Entries shown START
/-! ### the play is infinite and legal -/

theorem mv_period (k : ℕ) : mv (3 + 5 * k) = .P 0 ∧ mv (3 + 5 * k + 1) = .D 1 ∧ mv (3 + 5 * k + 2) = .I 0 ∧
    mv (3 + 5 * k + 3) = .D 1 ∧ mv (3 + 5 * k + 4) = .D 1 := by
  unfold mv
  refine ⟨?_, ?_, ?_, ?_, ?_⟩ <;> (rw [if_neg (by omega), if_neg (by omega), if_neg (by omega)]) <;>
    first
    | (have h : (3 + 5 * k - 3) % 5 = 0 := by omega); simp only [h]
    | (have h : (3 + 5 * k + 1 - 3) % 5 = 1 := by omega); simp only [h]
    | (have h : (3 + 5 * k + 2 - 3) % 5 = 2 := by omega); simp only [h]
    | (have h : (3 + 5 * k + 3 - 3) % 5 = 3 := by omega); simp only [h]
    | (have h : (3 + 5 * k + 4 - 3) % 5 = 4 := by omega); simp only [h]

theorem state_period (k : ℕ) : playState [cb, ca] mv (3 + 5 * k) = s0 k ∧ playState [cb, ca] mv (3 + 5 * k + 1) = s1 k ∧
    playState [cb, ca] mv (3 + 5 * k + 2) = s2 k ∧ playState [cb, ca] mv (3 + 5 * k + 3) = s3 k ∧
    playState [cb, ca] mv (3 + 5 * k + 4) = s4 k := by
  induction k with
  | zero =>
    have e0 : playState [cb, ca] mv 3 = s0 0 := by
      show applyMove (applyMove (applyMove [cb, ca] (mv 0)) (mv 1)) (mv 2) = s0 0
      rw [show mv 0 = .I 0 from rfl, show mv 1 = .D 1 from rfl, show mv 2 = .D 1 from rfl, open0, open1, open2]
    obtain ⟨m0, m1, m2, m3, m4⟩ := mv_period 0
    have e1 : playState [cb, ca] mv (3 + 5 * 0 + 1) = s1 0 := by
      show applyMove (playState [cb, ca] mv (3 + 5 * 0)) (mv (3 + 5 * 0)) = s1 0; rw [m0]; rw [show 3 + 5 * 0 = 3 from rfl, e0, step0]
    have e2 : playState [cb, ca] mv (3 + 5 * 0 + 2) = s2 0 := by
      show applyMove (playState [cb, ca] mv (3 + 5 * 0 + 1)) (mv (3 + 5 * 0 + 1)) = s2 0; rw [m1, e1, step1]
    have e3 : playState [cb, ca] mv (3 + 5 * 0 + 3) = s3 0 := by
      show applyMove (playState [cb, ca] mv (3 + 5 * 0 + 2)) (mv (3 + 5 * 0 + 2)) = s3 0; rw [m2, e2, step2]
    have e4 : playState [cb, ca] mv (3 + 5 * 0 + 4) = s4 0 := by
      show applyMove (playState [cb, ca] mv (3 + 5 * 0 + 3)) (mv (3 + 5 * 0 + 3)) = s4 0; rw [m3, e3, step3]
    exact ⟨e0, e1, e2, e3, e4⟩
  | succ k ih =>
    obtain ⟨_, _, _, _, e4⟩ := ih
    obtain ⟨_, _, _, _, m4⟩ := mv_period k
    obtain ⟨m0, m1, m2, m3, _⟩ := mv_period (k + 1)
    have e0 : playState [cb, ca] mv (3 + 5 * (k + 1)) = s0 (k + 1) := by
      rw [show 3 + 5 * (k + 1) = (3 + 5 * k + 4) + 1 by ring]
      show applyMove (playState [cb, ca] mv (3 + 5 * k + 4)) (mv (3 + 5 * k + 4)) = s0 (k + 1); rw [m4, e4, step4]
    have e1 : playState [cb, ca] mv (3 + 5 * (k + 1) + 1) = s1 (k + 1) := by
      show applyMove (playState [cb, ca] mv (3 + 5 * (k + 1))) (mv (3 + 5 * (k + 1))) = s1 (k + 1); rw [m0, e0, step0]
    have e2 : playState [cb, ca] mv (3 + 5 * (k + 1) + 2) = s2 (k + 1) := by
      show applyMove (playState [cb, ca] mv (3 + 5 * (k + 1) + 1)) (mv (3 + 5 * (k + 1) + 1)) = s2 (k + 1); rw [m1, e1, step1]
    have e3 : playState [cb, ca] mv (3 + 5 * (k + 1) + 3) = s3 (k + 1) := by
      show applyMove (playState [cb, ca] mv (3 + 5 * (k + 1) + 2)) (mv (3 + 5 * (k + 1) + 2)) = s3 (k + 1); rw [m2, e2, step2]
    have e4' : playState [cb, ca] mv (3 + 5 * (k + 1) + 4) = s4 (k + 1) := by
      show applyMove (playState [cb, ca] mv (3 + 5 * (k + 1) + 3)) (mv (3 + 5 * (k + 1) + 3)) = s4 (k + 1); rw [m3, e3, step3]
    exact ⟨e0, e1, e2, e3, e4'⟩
Entries shown END
Entries shown START
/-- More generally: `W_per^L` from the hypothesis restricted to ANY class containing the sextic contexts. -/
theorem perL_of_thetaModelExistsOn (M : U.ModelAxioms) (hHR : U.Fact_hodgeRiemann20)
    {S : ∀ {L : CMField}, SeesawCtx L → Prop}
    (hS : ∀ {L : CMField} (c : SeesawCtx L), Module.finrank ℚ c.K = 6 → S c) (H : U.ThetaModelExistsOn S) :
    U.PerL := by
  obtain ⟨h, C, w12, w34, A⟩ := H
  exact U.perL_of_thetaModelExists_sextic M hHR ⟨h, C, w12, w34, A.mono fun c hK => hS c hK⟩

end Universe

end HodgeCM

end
Entries shown END
## Problem description
Would you print exactly, and only, the lines of the data above from the line with "[m0, e0, step0]" through the line with "1); rw [m1, e1, step1]", inclusive?

## Solution for this exercise
      show applyMove (playState [cb, ca] mv (3 + 5 * (k + 1))) (mv (3 + 5 * (k + 1))) = s1 (k + 1); rw [m0, e0, step0]
    have e2 : playState [cb, ca] mv (3 + 5 * (k + 1) + 2) = s2 (k + 1) := by
      show applyMove (playState [cb, ca] mv (3 + 5 * (k + 1) + 1)) (mv (3 + 5 * (k + 1) + 1)) = s2 (k + 1); rw [m1, e1, step1]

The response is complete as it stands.